* Prompt
Below are some records; output exactly the lines from the line with "import Mathlib" to the line with "# The blind", both ends kept, and nothing more.

* Given information
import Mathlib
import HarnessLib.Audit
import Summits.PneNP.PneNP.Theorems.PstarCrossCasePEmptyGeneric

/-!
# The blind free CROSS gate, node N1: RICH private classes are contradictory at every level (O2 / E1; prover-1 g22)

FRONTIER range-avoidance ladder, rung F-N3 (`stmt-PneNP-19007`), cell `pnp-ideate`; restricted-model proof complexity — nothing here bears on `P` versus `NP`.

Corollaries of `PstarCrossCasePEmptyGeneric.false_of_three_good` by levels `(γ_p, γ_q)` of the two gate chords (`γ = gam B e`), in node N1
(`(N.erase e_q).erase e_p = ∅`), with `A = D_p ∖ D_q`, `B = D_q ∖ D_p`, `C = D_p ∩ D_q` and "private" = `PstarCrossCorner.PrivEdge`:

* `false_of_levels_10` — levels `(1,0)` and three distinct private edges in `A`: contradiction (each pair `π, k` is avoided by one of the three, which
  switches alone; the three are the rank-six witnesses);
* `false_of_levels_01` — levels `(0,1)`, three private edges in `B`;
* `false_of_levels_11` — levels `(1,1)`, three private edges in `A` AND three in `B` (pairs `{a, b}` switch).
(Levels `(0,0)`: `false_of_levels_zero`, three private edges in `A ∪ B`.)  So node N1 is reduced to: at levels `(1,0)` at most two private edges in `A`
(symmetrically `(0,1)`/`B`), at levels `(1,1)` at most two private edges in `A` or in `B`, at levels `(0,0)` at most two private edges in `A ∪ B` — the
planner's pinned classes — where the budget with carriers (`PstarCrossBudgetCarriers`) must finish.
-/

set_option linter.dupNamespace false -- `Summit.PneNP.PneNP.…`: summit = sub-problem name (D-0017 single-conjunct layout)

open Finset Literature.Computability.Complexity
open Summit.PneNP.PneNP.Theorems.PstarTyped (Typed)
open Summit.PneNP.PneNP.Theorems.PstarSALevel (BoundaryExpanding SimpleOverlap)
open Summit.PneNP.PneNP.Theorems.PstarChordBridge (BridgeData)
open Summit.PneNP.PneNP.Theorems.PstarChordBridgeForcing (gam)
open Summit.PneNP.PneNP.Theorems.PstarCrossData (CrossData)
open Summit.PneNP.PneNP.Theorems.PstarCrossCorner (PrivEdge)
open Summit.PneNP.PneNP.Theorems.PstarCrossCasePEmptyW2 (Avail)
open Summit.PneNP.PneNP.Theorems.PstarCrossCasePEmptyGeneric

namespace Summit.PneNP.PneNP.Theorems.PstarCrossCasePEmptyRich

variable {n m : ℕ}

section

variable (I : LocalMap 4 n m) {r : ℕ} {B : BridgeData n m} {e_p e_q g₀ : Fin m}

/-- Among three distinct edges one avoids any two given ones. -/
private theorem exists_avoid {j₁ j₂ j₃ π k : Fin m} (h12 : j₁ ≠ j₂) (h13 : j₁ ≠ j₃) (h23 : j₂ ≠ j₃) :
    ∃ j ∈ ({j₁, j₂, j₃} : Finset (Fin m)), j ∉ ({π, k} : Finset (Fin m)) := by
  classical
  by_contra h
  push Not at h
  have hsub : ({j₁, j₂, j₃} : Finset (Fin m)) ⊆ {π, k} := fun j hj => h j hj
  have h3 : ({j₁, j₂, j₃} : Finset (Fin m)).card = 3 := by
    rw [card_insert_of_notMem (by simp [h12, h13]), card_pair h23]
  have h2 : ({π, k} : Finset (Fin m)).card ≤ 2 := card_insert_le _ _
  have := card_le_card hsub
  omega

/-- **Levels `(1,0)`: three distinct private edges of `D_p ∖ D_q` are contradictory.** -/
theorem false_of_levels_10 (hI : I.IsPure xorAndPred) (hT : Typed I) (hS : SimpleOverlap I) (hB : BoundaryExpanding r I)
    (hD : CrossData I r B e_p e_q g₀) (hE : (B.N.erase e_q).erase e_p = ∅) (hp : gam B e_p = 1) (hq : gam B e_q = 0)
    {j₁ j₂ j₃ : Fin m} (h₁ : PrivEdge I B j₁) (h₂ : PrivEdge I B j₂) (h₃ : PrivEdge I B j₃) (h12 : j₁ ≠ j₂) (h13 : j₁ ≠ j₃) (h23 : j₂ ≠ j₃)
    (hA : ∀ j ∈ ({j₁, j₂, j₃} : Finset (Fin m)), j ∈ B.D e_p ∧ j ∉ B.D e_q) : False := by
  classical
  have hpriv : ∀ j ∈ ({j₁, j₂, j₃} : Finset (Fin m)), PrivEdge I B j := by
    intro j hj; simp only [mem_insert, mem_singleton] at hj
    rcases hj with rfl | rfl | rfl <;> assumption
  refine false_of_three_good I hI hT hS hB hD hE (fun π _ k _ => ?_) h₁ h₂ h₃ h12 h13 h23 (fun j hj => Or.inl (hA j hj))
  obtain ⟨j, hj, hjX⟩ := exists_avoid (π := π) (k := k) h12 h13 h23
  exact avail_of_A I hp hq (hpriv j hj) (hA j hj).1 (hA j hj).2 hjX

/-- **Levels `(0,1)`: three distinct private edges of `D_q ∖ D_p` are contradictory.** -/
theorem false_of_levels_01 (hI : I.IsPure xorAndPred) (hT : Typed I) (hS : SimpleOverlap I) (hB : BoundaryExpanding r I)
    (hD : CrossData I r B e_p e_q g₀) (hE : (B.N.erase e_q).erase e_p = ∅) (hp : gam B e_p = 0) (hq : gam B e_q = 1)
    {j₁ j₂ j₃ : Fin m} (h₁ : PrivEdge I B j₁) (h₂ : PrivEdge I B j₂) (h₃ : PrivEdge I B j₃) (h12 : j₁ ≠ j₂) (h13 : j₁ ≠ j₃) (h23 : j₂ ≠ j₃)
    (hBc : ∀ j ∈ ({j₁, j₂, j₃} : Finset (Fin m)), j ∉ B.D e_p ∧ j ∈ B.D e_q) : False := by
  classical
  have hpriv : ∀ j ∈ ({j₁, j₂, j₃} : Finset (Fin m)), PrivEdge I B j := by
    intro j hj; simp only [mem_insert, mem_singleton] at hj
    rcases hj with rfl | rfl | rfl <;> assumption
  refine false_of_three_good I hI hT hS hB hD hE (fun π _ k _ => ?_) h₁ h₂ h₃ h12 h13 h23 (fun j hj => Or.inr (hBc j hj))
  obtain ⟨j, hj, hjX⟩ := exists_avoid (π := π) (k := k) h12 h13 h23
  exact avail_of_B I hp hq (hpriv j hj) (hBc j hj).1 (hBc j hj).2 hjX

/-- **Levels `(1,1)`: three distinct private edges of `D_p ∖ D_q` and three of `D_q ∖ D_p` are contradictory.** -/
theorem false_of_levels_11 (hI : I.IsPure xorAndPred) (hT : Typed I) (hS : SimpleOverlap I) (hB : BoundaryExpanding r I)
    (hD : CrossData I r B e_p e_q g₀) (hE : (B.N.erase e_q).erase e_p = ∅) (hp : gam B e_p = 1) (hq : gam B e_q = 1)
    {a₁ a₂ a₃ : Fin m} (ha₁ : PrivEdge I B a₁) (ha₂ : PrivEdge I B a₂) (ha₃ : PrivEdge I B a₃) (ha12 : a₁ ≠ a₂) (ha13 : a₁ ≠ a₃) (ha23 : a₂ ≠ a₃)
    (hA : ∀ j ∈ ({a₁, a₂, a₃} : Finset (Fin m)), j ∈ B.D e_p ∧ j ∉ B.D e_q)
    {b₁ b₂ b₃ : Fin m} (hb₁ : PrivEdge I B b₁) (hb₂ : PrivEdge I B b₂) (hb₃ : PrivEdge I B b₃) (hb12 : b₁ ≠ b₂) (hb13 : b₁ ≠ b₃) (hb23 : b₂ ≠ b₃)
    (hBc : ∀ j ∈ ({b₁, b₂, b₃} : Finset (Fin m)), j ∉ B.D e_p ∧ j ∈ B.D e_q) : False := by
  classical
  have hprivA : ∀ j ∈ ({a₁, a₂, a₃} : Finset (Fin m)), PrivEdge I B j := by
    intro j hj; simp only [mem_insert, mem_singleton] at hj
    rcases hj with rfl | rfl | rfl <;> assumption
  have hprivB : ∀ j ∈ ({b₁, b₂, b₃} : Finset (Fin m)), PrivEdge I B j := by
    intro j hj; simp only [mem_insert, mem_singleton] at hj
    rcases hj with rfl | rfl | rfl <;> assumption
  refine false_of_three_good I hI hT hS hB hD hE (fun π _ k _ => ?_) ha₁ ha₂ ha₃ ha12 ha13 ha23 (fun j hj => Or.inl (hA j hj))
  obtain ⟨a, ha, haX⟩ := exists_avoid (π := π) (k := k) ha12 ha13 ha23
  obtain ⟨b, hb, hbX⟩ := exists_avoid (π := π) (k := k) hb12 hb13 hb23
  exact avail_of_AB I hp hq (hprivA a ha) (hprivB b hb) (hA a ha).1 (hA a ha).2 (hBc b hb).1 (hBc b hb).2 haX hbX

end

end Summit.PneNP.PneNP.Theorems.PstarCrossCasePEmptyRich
...
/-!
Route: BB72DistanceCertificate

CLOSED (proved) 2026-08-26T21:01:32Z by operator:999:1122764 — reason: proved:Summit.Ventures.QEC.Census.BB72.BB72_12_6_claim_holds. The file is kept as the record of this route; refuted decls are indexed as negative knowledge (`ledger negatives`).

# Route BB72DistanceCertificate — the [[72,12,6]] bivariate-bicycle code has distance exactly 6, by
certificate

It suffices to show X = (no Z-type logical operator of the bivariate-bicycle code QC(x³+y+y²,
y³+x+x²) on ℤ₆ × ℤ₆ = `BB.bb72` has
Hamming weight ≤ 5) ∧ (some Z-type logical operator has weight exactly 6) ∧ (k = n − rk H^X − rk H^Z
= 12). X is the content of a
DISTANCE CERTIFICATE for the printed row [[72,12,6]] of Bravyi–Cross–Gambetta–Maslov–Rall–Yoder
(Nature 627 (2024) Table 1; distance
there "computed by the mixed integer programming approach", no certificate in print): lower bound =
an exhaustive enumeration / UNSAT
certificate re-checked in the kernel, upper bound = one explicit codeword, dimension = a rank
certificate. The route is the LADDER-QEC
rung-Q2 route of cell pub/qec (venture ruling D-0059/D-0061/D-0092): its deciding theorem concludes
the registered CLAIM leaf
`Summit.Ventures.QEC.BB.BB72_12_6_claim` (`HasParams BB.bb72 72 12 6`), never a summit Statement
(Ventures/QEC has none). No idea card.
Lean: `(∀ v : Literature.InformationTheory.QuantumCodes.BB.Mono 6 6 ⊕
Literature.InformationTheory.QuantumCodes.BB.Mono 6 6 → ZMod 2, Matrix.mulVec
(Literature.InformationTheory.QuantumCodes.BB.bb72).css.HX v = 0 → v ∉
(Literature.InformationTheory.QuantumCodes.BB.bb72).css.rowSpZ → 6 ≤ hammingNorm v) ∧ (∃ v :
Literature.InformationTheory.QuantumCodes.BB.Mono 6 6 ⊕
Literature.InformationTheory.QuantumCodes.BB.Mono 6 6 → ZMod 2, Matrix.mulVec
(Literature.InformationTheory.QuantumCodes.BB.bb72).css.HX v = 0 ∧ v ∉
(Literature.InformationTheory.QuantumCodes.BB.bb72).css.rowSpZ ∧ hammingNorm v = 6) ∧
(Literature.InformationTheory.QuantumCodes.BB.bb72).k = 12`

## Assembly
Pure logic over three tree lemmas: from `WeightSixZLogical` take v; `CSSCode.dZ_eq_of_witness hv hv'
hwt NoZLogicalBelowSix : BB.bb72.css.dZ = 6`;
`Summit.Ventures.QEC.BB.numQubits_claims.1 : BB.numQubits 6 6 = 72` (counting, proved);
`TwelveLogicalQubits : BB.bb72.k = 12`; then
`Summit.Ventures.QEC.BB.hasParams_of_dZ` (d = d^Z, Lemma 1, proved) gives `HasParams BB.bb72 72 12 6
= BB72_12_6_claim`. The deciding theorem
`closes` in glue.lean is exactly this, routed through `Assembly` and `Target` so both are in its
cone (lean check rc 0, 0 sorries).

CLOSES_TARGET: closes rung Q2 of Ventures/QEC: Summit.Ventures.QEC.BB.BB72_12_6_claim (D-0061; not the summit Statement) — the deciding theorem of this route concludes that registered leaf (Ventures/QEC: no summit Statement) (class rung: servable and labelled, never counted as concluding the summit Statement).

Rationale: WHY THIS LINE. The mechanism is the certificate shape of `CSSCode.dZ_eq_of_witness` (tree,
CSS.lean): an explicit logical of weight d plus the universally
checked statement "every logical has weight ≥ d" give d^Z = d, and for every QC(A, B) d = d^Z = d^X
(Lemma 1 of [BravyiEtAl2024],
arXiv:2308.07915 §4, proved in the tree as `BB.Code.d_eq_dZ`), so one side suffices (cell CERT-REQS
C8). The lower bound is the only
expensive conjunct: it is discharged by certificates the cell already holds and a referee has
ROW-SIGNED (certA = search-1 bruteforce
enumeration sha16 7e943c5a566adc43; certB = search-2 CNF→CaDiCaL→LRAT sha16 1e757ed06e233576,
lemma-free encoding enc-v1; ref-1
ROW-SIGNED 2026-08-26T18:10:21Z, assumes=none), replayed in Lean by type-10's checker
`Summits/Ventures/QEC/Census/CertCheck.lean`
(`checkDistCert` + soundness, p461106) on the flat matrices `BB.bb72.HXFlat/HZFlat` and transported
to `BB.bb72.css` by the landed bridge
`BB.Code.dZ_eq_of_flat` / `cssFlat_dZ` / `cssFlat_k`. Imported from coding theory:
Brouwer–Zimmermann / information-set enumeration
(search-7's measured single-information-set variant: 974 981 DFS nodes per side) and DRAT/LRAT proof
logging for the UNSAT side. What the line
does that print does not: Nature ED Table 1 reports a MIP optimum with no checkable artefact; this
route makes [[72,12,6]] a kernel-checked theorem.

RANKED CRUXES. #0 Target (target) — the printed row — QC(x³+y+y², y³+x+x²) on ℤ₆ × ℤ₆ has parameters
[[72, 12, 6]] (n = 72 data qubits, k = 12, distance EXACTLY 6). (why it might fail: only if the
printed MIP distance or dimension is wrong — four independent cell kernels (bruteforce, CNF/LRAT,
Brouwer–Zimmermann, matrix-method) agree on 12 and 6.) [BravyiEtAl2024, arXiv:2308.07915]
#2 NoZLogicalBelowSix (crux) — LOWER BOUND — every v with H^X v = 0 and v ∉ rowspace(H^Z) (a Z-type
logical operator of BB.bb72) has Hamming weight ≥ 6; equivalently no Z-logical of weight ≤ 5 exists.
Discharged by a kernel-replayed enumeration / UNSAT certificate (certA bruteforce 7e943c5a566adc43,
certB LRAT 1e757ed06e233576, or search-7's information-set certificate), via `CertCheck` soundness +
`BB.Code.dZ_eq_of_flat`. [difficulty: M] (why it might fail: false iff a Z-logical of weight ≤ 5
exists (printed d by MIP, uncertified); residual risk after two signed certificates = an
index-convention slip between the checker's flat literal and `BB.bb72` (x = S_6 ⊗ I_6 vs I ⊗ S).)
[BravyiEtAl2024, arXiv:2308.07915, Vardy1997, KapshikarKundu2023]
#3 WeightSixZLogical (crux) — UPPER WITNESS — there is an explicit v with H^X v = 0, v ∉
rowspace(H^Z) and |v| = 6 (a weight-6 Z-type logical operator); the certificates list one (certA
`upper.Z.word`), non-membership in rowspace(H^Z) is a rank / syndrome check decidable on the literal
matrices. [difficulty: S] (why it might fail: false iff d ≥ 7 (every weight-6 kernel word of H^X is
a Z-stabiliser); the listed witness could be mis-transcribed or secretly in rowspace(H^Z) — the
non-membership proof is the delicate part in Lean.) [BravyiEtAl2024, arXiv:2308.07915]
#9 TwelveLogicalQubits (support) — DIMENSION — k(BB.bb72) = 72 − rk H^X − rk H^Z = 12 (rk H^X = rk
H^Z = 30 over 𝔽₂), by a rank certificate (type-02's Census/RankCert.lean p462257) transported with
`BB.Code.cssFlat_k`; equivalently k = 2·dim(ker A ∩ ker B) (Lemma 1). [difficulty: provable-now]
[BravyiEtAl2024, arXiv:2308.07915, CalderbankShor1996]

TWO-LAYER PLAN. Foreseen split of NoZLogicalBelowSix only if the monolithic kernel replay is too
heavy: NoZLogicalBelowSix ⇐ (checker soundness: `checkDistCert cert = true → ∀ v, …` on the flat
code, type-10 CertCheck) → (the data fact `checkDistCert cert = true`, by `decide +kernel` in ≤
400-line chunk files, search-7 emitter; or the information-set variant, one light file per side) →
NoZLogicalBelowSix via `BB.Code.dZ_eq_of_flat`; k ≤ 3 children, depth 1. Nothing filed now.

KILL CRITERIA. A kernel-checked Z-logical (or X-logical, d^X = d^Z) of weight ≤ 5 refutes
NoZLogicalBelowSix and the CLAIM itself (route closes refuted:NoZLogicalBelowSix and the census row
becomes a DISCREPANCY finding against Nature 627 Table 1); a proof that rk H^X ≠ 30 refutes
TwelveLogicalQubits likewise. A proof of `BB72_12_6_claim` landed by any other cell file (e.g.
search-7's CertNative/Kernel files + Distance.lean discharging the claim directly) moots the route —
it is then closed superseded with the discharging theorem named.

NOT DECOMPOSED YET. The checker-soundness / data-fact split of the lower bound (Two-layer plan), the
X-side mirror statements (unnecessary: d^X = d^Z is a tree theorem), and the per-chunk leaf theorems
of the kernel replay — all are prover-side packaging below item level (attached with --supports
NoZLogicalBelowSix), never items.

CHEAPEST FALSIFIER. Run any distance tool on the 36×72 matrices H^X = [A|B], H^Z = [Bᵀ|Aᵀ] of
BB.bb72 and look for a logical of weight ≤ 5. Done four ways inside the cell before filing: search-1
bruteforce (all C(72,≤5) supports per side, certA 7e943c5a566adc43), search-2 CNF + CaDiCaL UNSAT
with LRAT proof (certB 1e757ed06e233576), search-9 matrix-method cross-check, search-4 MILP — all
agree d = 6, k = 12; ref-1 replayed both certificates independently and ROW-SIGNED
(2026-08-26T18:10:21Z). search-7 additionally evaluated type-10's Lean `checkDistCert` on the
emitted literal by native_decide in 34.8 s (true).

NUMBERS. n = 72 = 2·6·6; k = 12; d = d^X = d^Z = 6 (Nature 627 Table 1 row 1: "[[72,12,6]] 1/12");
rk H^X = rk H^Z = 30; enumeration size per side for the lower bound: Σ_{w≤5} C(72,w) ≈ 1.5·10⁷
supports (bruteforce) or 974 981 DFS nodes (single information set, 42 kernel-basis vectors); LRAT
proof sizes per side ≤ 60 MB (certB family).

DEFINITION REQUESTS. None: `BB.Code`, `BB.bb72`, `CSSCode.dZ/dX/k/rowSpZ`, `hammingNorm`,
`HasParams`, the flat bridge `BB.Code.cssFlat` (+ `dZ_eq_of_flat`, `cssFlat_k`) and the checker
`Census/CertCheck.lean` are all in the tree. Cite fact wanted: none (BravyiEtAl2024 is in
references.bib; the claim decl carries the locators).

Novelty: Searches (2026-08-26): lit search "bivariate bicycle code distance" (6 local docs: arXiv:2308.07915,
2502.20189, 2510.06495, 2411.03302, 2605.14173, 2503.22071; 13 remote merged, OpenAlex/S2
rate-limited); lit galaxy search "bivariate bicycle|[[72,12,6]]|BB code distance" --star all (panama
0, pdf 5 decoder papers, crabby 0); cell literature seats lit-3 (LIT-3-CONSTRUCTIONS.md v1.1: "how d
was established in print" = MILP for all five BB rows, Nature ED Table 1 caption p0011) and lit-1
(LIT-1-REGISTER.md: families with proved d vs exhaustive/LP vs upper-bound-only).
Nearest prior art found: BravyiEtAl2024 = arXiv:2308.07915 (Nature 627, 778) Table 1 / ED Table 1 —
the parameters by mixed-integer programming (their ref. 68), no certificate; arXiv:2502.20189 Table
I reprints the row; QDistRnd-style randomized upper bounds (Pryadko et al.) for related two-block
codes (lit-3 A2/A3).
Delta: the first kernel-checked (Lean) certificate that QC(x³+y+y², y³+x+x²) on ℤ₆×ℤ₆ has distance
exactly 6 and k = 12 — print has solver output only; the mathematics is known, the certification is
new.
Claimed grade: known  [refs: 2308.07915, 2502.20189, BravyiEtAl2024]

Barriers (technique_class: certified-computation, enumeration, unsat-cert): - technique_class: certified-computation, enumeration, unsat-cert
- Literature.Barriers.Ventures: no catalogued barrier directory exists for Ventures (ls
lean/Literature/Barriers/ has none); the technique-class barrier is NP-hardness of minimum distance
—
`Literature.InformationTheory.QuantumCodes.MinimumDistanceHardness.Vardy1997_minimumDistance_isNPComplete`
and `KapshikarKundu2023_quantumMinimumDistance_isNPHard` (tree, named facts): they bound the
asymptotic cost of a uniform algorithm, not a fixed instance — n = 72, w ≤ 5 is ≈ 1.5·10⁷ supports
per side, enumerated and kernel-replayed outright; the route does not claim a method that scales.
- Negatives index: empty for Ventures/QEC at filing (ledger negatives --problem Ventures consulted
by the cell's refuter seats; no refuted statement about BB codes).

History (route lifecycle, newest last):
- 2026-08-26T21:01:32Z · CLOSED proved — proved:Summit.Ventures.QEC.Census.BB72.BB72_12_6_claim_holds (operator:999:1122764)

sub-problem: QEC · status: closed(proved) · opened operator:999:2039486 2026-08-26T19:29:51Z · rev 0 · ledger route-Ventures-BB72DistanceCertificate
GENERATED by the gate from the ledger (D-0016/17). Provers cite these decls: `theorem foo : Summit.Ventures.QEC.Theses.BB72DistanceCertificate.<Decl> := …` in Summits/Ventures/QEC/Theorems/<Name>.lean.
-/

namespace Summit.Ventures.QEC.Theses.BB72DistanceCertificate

* Completed exercise
import Mathlib
import HarnessLib.Audit
import Summits.PneNP.PneNP.Theorems.PstarCrossCasePEmptyGeneric

/-!
# The blind free CROSS gate, node N1: RICH private classes are contradictory at every level (O2 / E1; prover-1 g22)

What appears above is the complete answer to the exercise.